The compilation command and output for the primary OpenACC region looks like this:

```
ftn -module t/Linux.PGI.acc/m -It/Linux.PGI.acc/m -acc -Minfo=acc -I/ccs/home/ajacobs/Codebase/Microphysics/eos/helmholtz -c -o t/Linux.PGI.acc/o/react_state.o /ccs/home/ajacobs/Codebase/MAESTRO/Source/react_state.f90
burner_loop_3d:
764, Generating copyin(sold(lo:hi,lo:hi,lo:hi,:),tempbar_init(0:hi),ldt,rho_hext(lo:hi,lo:hi,lo:hi))
Generating copyout(snew(lo:hi,lo:hi,lo:hi,:),rho_omegadot(lo:hi,lo:hi,lo:hi,:),rho_hnuc(lo:hi,lo:hi,lo:hi))
771, Accelerator kernel generated
Generating Tesla code
775, !$acc loop gang, vector(128) collapse(3) ! blockidx%x threadidx%x
776, ! blockidx%x threadidx%x collapsed
777, ! blockidx%x threadidx%x collapsed
785, !$acc loop seq
821, !$acc loop seq
836, !$acc loop seq
842, !$acc loop seq
852, !$acc loop seq
785, Loop is parallelizable
821, Loop is parallelizable
836, Loop carried reuse of snew prevents parallelization
842, Loop is parallelizable
852, Loop carried reuse of snew prevents parallelization
```

Even when this triple loop is 64**3, this code runs slower than the version compiled without OpenACC and run in serial.
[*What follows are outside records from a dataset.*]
import Summits.HodgeConjecture.CorCM.GaloisThirtyTwoClassTwoCertificate
import Summits.HodgeConjecture.CorCM.GaloisThirtyTwoFrattiniDegenerate
import Summits.HodgeConjecture.CorCM.GaloisThirtyTwoOrderEightBranch
import Summits.HodgeConjecture.CorCM.GaloisThirtyTwoStructOfPowFour
import Summits.HodgeConjecture.CorCM.GaloisThirtyTwoQuotientSixteen
import HarnessLib

/-!
# Degree `32`: a central involution `t ≠ c` with all squares in `{1, c, t, ct}` ⟹ BAD; GOOD with a second central involution ⟹ structured

COR-CM (cell `pub-hodgecm2`), binder seat b04 (gen 36), count-neutral own lane «Galois-CM-type classification».  KERNEL ONLY:
theorems; no definition, no named fact, no `sorry`.  `HC_CM` is neither used nor claimed.  ORDER-`32` BASE programme (A7-JUNCTION
gen-36 addendum §E): the driver of the uniform class-two certificate (`CorCM/GaloisThirtyTwoClassTwoCertificate`).

* **`exists_simple_degenerate_of_sq_subset_four`** — `K` Galois CM of degree `32`, `t ∈ Gal(K/ℚ)` a central involution with
  `t ∉ {1, c}`, every `g` with `g² ∈ {1, c, t, ct}` ⟹ `K` has a primitive DEGENERATE CM type (a simple CM abelian `16`-fold with an
  exceptional Hodge class).  PROOF: if all squares lie in `{1, c}` this is `CorCM/GaloisThirtyTwoFrattiniDegenerate`; otherwise some
  `x₁ ∉ V = {1,c,t,ct}` has `x₁² ∈ {t, ct}` — after `t ↔ ct`, `x₁² = t`; complete `x₁` by `x₂ ∉ x₁^{0,1}V`, `x₃ ∉ ⟨x₁,x₂⟩V` (counting:
  `8, 16 < 32`); all squares, hence all commutators, lie in the central four-group `V`, so `Gal(K/ℚ)` is the class-two table of
  `CorCM/TwoGroupClassTwoTable` and the ONE certificate of `CorCM/GaloisThirtyTwoClassTwoCertificate` applies — whatever the group.
  This is the first alternative of the pulled-back GOOD16 dichotomy (`CorCM/GaloisThirtyTwoQuotientSixteen`), so:
* **`struct_of_central_involution`** — `K` GOOD of degree `32` with a central involution `t ∉ {1, c}` ⟹ STRUCTURED
  (`Gal = H × E`, `H` cyclic or generalised quaternion `∋ c`, `|E| ≤ 2`): the second alternative is `CorCM/GaloisThirtyTwoOrderEightBranch`
  (`struct_of_order_eight_pullback_of_central`) or the abelian case.  This SUPERSEDES the capstone of
  `CorCM/GaloisThirtyTwoStructOfCentralInvolutions` (no residual configuration, no hypothesis on non-central involutions): PART I of
  the order-`32` base and the whole «case B» of PART II are closed.
* **`struct_thirtytwo_of_minimal_case`** — the order-`32` base `STRUCT(32)` of `CorCM/GaloisTwoPowerClassification` is reduced to the
  MINIMAL fields of degree `32` (those whose only central involutions are `1, c`, i.e. with no proper Galois CM subfield; by the census:
  `Gal ∈ {C₃₂, Q₃₂}` structured, `2^{1+4}_±`, `D₃₂, SD₃₂, M₃₂` (files of this generation) and nine groups of exponent `8`/`4` still open).

## References

* [Shimura1998] G. Shimura, *Abelian Varieties with Complex Multiplication and Modular Functions*, §6.2 Thm. 3, §8.2 Prop. 26.
* [Gordon1999HodgeAVSurvey] B. B. Gordon, *A survey of the Hodge conjecture for abelian varieties*, Thm. 6.4, §9.3–9.4.
* [Dodson1984] B. Dodson, *The structure of Galois groups of CM-fields*, Trans. AMS 283 (1984), §3.3, §5.2.
* [Rotman1995] J. J. Rotman, *An Introduction to the Theory of Groups*, 4th ed., GTM 148, Ch. 5, Thm. 5.46.
-/

noncomputable section
import Literature.Analysis.FluidPDE.Tao2016AveragedNS.SplitCascadeRescaledExit
import Literature.Analysis.FluidPDE.Tao2016AveragedNS.SplitCascadeZeroScaleSetup
import Literature.Analysis.FluidPDE.Tao2016AveragedNS.SplitCascadeRescaledWindow
import Literature.Analysis.FluidPDE.TaoCascadeReducedClaimLinks
import HarnessLib

/-!
# The split Prop. 6.5: the standing context of §6.7 from the hypotheses, the bootstrap regime and the window

T. Tao, *Finite time blowup for an averaged three-dimensional Navier–Stokes equation*,
arXiv:1402.0290v3, §6.5 Lemma 6.9, §6.7.
HONEST FRAMING: statements about the SPLIT cascade model system; nothing here proves the split
Prop. 6.5 and nothing here concerns the true Navier–Stokes equations.

Split counterpart of `TaoCascadeReducedClaimLinks.lean`, first half (`zeroScale_context`): the
standing context `ZeroScale.Context` of the ported §6.7 (`SplitCascadeZeroScaleSetup.lean`) from the
split hypotheses with error constant `C₁/2`, `GoodAt` on `[0, T]`, the bounds of Prop. 6.13
(`SmallModes`), the pointwise window certificate `|Z̃_{i,k}| ≤ ζ` (`k ∈ {-1,0,1}`, e.g. from
`SplitCascadeRescaledWindowCert.lean`) and the STRONG master smallness of `ζ` (that of `AsymWindow`),
which gives both the context's weak master smallness and the window structure `AsymWindow`.
Lemma 6.9♯ bounds `Ẽ_k - ½(Σỹ² + ΣZ̃²)`; the asymmetry energy `½ΣZ̃² ≤ (3/2)ζ² ≤ C₁(1+ε₀)^{-n₀/2}` is
moved into the primary-modes constant: `C₅ = C₂(1+ε₀)²(cumEnergyConst ε₀ C₃ + 100) + C₁`.
(The second half of the tree file, `ReducedConclusion.of_nextState`, concerns symmetric amplitudes
only and is reused as is.)

## References

* T. Tao, arXiv:1402.0290v3, §6.5 Lemma 6.9, §6.7. [`Tao2016AveragedNS`]
-/

noncomputable section

open Set MeasureTheory intervalIntegral

namespace Literature.Analysis.FluidPDE

namespace Tao2016AveragedNS

open TaoCascade
open TaoCascade.ZeroScale hiding Context Setting
open Literature.Analysis.ODE

section Context

variable {ε₀ K ε C₁ C₂ C₃ : ℝ} {n₀ N : ℤ} {ηp : ℤ → ℝ} {βp : ℕ → ℝ} {τ : ℤ → ℝ}
  {Y : Fin 4 → ℤ → ℝ → ℝ} {W : Fin 3 → ℤ → ℝ → ℝ} {F : ℤ → ℝ → ℝ}

/-- The weak master smallness from the strong one (`K⁵(1+ε₀)² ≥ 1`).
[cite: Tao2016AveragedNS, §6.7] -/
theorem asym_small_of_strong (hK : 1 ≤ K) (hε₀ : 0 ≤ ε₀) (hε : 0 < ε) {ζ B : ℝ}
    (hs : 16 * (K ^ 5 * (1 + ε₀) ^ (2 : ℝ)) * ((ε ^ 2)⁻¹ + ε⁻¹ * K ^ 10 + K + 1) * ζ ^ 2 ≤ B) :
    16 * ((ε ^ 2)⁻¹ + ε⁻¹ * K ^ 10 + K + 1) * ζ ^ 2 ≤ B := by
  have hq2 : (1 : ℝ) ≤ (1 + ε₀) ^ (2 : ℝ) := Real.one_le_rpow (by linarith) (by norm_num)
  have hK5 : (1 : ℝ) ≤ K ^ 5 := one_le_pow₀ hK
  have hL : (1 : ℝ) ≤ K ^ 5 * (1 + ε₀) ^ (2 : ℝ) := one_le_mul_of_one_le_of_one_le hK5 hq2
  have hK0 : 0 ≤ K := by linarith
  have hS : 0 ≤ 16 * ((ε ^ 2)⁻¹ + ε⁻¹ * K ^ 10 + K + 1) * ζ ^ 2 := by positivity
  have e : 16 * (K ^ 5 * (1 + ε₀) ^ (2 : ℝ)) * ((ε ^ 2)⁻¹ + ε⁻¹ * K ^ 10 + K + 1) * ζ ^ 2 =
      (K ^ 5 * (1 + ε₀) ^ (2 : ℝ)) * (16 * ((ε ^ 2)⁻¹ + ε⁻¹ * K ^ 10 + K + 1) * ζ ^ 2) := by ring
  have a1 := mul_le_mul_of_nonneg_right hL hS
  rw [one_mul, ← e] at a1
  exact a1.trans hs

/-- `ζ² ≤ C₁(1+ε₀)^{-n₀/2}/32` from the weak master smallness. [cite: Tao2016AveragedNS, §6.7] -/
theorem sq_le_of_asym_small (hK : 0 ≤ K) (hε : 0 < ε) {ζ C₁ δ : ℝ}
    (hs : 16 * ((ε ^ 2)⁻¹ + ε⁻¹ * K ^ 10 + K + 1) * ζ ^ 2 ≤ C₁ / 2 * δ) :
    32 * ζ ^ 2 ≤ C₁ * δ := by
  have hz : 0 ≤ ζ ^ 2 := sq_nonneg _
  have hrest : 0 ≤ ((ε ^ 2)⁻¹ + ε⁻¹ * K ^ 10 + K) * ζ ^ 2 := by positivity
  nlinarith

/-- **The standing context `ZeroScale.Context` of the ported §6.7 at a time `T`**, from the split
hypotheses with error constant `C₁/2`, `GoodAt` on `[0, T]` (`T ∈ [0, 100]`), the bounds of Prop. 6.13
on `b̃₁, c̃₁` (`SmallModes`, hypothesis), the pointwise window certificate `|Z̃_{i,k}(t)| ≤ ζ`
(`k ∈ {-1,0,1}`, `t ∈ [0,T]`) with the master smallness of `ζ`, and Lemma 6.9♯
(`energy_sub_half_sum`, which with `½ΣZ̃² ≤ (3/2)ζ² ≤ C₁(1+ε₀)^{-n₀/2}` gives `PrimaryModes` with
`C₅ = C₂(1+ε₀)²(cumEnergyConst ε₀ C₃ + 100) + C₁`). [cite: Tao2016AveragedNS, §6.5 Lemma 6.9; §6.7] -/
theorem RescaledSplitHypotheses.zeroScale_context
    (h : RescaledSplitHypotheses (1 / 10 ^ 5 * Real.exp (-K ^ 10 / 2)) ε₀ K ε (C₁ / 2) C₂ C₃ n₀ N
      ηp βp τ Y W F)
    (hε₀ : 0 < ε₀) (hε₀1 : ε₀ < 1) (hK : 2 ≤ K) (hε : 0 < ε) (hε1 : ε ≤ 1) (hC₁ : 0 ≤ C₁)
    (hC₂ : 0 ≤ C₂) (hC₃ : 0 ≤ C₃) (hN : n₀ ≤ N) {T : ℝ} (hT : T ∈ Icc (0 : ℝ) 100)
    (hgood : ∀ t ∈ Icc 0 T, GoodAt ε₀ K Y F t) {C₄ : ℝ} (hC₄ : 0 ≤ C₄)
    (hsmall : SmallModes K ε C₄ Y T) {ζ : ℝ}
    (hasym : ∀ t ∈ Icc 0 T, ∀ i : Fin 3, |W i (-1) t| ≤ ζ ∧ |W i 0 t| ≤ ζ ∧ |W i 1 t| ≤ ζ)
    (hζ : 16 * ((ε ^ 2)⁻¹ + ε⁻¹ * K ^ 10 + K + 1) * ζ ^ 2 ≤ C₁ / 2 * (1 + ε₀) ^ (-(n₀ : ℝ) / 2)) :
    ZeroScale.Context ε₀ K ε C₁ C₂ C₃ C₄
      (C₂ * (1 + ε₀) ^ (2 : ℝ) * (cumEnergyConst ε₀ C₃ + 100) + C₁) n₀ N ηp βp τ Y W F T ζ := by
  have hq0 : (0 : ℝ) < 1 + ε₀ := by linarith
  have hδ0 : 0 < (1 + ε₀) ^ (-(n₀ : ℝ) / 2) := Real.rpow_pos_of_pos hq0 _
  have hC₅ : 0 ≤ C₂ * (1 + ε₀) ^ (2 : ℝ) * (cumEnergyConst ε₀ C₃ + 100) + C₁ := by
    have := cumEnergyConst_nonneg hε₀ hC₃
    positivity
  have h32 := sq_le_of_asym_small (by linarith : (0 : ℝ) ≤ K) hε hζ
  -- Lemma 6.9♯ at `k = -1, 0` on `[0, T]`, with the asymmetry energy moved into the defect
  have hprim : ∀ t ∈ Icc 0 T, ∀ k : ℤ, (k = -1 ∨ k = 0) →
      F k t ≤ (1 / 2) * ∑ i, Y i k t ^ 2 +
        (C₂ * (1 + ε₀) ^ (2 : ℝ) * (cumEnergyConst ε₀ C₃ + 100) + C₁) * (1 + ε₀) ^ (-(n₀ : ℝ) / 2) := by
    intro t ht k hk
    have ht' : t ∈ Icc (0 : ℝ) 100 := ⟨ht.1, ht.2.trans hT.2⟩
    have hk' : k = -1 ∨ k = 0 ∨ k = 1 := by rcases hk with h1 | h1 <;> simp [h1]
    have h69 := (h.energy_sub_half_sum hε₀ hε₀1 hK hC₂ hC₃ hN ht'
      (fun s hs => hgood s ⟨hs.1, hs.2.trans ht.2⟩) hk').2
    have e : primaryDefect ε₀ C₂ C₃ n₀ =
        C₂ * (1 + ε₀) ^ (2 : ℝ) * (cumEnergyConst ε₀ C₃ + 100) * (1 + ε₀) ^ (-(n₀ : ℝ) / 2) := by
      unfold primaryDefect; ring
    rw [e] at h69
    -- `Σ_i Z̃_{i,k}² ≤ 3 ζ²`
    have hWk : ∀ i : Fin 3, |W i k t| ≤ ζ := fun i => by
      rcases hk with rfl | rfl
      · exact (hasym t ht i).1
      · exact (hasym t ht i).2.1
    have hW2 : ∀ i : Fin 3, W i k t ^ 2 ≤ ζ ^ 2 := fun i => by
      rw [← sq_abs]; exact pow_le_pow_left₀ (abs_nonneg _) (hWk i) 2
    have hsum : ∑ i, W i k t ^ 2 ≤ 3 * ζ ^ 2 := by
      rw [Fin.sum_univ_three]; linarith [hW2 0, hW2 1, hW2 2]
    nlinarith [hsum, h69, h32, hδ0.le, hC₁]
  exact
    { ε₀_pos := hε₀
      ε₀_lt := hε₀1
      K_ge := hK
      ε_pos := hε
      ε_le := hε1
      C₁_nn := hC₁
      C₂_nn := hC₂
      C₃_nn := hC₃
      C₄_nn := hC₄
      C₅_nn := hC₅
      le_N := hN
      hyp := h
      T_nn := hT.1
      T_le := hT.2
      loc := hgood
      prim := ⟨fun t ht => hprim t ht (-1) (Or.inl rfl), fun t ht => hprim t ht 0 (Or.inr rfl)⟩
      small := hsmall
      asym := hasym
      asym_small := hζ }

/-- **The window structure `AsymWindow`** from the pointwise certificate and the strong master
smallness. [cite: Tao2016AveragedNS, §6.7] -/
theorem asymWindow_of_bounds {T ζ : ℝ}
    (hasym : ∀ t ∈ Icc 0 T, ∀ i : Fin 3, |W i (-1) t| ≤ ζ ∧ |W i 0 t| ≤ ζ ∧ |W i 1 t| ≤ ζ)
    (hs : 16 * (K ^ 5 * (1 + ε₀) ^ (2 : ℝ)) * ((ε ^ 2)⁻¹ + ε⁻¹ * K ^ 10 + K + 1) * ζ ^ 2 ≤
      C₁ / 2 * (1 + ε₀) ^ (-(n₀ : ℝ) / 2)) :
    AsymWindow ε₀ K ε C₁ n₀ W T ζ where
  asym := hasym
  small := hs

/-- **Context and window together** from the strong master smallness (the form in which the ported
§6.6–6.7 files consume them). [cite: Tao2016AveragedNS, §6.7] -/
theorem RescaledSplitHypotheses.zeroScale_context_and_window
    (h : RescaledSplitHypotheses (1 / 10 ^ 5 * Real.exp (-K ^ 10 / 2)) ε₀ K ε (C₁ / 2) C₂ C₃ n₀ N
      ηp βp τ Y W F)
    (hε₀ : 0 < ε₀) (hε₀1 : ε₀ < 1) (hK : 2 ≤ K) (hε : 0 < ε) (hε1 : ε ≤ 1) (hC₁ : 0 ≤ C₁)
    (hC₂ : 0 ≤ C₂) (hC₃ : 0 ≤ C₃) (hN : n₀ ≤ N) {T : ℝ} (hT : T ∈ Icc (0 : ℝ) 100)
    (hgood : ∀ t ∈ Icc 0 T, GoodAt ε₀ K Y F t) {C₄ : ℝ} (hC₄ : 0 ≤ C₄)
    (hsmall : SmallModes K ε C₄ Y T) {ζ : ℝ}
    (hasym : ∀ t ∈ Icc 0 T, ∀ i : Fin 3, |W i (-1) t| ≤ ζ ∧ |W i 0 t| ≤ ζ ∧ |W i 1 t| ≤ ζ)
    (hs : 16 * (K ^ 5 * (1 + ε₀) ^ (2 : ℝ)) * ((ε ^ 2)⁻¹ + ε⁻¹ * K ^ 10 + K + 1) * ζ ^ 2 ≤
      C₁ / 2 * (1 + ε₀) ^ (-(n₀ : ℝ) / 2)) :
    ZeroScale.Context ε₀ K ε C₁ C₂ C₃ C₄
        (C₂ * (1 + ε₀) ^ (2 : ℝ) * (cumEnergyConst ε₀ C₃ + 100) + C₁) n₀ N ηp βp τ Y W F T ζ ∧
      AsymWindow ε₀ K ε C₁ n₀ W T ζ :=
  ⟨h.zeroScale_context hε₀ hε₀1 hK hε hε1 hC₁ hC₂ hC₃ hN hT hgood hC₄ hsmall hasym
      (asym_small_of_strong (by linarith) hε₀.le hε hs),
    asymWindow_of_bounds hasym hs⟩

end Context

end Tao2016AveragedNS

end Literature.Analysis.FluidPDE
Does anyone have insight into why it runs so slow? From PGI_ACC_NOTIFY=3 I know there’s not any data thrashing. There’s just some upload before the loop and download after, and only done with data that is needed. The compute just seems to be running very slow and it’s very hard to profile as to why.